WHAT YOU ARE ASKED TO DO
Look for the word "force". Copy every line of the listing where it occurs.

DATA SHOWN
※
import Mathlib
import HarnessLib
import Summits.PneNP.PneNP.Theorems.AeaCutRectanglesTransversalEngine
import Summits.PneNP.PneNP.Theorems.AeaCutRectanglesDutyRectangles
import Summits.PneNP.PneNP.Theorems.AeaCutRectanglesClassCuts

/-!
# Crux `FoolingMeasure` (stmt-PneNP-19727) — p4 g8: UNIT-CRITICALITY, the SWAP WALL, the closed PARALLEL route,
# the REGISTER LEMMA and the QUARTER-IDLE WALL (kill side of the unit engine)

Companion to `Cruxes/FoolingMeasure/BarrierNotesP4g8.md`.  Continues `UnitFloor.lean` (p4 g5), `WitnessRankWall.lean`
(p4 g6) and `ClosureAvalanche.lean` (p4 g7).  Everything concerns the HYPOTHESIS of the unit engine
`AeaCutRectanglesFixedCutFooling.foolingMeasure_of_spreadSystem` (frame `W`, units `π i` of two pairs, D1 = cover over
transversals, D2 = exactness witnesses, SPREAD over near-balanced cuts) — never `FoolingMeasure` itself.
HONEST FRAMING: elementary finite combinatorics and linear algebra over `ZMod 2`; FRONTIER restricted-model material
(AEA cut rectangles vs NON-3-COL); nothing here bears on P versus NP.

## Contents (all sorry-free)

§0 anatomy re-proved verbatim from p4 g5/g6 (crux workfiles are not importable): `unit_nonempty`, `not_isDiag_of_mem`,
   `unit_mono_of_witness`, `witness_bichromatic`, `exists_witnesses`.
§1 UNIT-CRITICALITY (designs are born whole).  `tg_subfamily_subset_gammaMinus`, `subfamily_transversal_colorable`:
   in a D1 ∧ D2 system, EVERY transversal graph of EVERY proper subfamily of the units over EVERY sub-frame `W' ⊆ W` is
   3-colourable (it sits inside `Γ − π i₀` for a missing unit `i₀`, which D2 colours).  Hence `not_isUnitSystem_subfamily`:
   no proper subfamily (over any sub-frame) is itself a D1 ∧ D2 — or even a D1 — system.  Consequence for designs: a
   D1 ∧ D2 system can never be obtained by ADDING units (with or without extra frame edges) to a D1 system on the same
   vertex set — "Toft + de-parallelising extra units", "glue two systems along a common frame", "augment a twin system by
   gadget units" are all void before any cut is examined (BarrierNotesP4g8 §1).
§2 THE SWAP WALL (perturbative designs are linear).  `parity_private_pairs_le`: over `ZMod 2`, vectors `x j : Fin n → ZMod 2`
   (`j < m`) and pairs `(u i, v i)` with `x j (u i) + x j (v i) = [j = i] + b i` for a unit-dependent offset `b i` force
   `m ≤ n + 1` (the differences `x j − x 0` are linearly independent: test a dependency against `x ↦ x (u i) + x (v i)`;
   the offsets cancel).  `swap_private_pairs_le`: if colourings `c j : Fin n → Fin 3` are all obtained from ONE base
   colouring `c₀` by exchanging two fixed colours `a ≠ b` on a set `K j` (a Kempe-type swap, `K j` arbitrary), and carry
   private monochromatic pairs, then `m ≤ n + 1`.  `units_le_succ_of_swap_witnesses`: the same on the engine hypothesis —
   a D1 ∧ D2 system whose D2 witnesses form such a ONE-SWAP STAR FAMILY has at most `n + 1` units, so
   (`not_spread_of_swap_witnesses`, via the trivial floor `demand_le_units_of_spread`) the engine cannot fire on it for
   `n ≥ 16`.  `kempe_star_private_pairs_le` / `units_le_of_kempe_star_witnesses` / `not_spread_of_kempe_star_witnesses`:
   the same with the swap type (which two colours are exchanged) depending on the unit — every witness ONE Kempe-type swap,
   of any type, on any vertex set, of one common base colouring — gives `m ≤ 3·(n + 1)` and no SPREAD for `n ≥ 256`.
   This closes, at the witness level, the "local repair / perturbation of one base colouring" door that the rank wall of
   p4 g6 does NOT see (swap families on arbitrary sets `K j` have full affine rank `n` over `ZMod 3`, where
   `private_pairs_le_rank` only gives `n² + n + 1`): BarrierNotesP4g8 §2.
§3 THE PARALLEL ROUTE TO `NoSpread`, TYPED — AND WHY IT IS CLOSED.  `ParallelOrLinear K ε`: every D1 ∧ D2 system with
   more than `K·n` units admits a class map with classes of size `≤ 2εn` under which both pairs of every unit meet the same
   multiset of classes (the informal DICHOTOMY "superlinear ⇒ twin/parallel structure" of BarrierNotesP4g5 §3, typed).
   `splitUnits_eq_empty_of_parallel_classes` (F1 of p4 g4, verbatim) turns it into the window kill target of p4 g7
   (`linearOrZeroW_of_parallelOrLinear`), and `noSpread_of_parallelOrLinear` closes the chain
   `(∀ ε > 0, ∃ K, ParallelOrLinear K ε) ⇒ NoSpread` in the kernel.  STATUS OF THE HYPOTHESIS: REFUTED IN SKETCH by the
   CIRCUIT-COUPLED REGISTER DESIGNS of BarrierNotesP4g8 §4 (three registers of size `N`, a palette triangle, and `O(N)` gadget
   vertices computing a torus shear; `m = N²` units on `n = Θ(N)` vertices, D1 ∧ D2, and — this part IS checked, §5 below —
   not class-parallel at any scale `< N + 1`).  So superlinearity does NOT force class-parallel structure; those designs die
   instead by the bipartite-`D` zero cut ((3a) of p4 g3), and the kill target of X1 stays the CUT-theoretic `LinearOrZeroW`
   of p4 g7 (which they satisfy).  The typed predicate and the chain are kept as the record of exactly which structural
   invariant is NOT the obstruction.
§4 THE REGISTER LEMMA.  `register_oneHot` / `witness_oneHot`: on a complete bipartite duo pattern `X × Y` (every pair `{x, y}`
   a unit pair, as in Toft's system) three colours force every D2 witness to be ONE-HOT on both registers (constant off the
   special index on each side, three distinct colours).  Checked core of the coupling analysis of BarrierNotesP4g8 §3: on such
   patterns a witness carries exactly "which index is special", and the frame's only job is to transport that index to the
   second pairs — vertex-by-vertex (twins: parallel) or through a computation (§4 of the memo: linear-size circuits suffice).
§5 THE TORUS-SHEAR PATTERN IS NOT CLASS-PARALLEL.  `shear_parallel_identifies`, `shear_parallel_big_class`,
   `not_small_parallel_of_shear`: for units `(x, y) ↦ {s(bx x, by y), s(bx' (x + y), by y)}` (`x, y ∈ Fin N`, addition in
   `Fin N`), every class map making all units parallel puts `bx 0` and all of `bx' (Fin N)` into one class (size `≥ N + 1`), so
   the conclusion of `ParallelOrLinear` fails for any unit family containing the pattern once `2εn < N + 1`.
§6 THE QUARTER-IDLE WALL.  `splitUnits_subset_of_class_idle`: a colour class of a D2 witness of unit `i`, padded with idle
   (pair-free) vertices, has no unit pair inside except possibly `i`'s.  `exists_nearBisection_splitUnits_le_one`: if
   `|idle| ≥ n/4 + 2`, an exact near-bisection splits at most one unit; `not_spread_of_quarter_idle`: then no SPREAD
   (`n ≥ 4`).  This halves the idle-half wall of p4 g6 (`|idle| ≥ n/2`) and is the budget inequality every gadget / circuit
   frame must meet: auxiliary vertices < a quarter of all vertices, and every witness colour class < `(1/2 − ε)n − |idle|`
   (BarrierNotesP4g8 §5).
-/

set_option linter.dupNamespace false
※
TASK OUTPUT
   (`j < m`) and pairs `(u i, v i)` with `x j (u i) + x j (v i) = [j = i] + b i` for a unit-dependent offset `b i` force
   not class-parallel at any scale `< N + 1`).  So superlinearity does NOT force class-parallel structure; those designs die
   a unit pair, as in Toft's system) three colours force every D2 witness to be ONE-HOT on both registers (constant off the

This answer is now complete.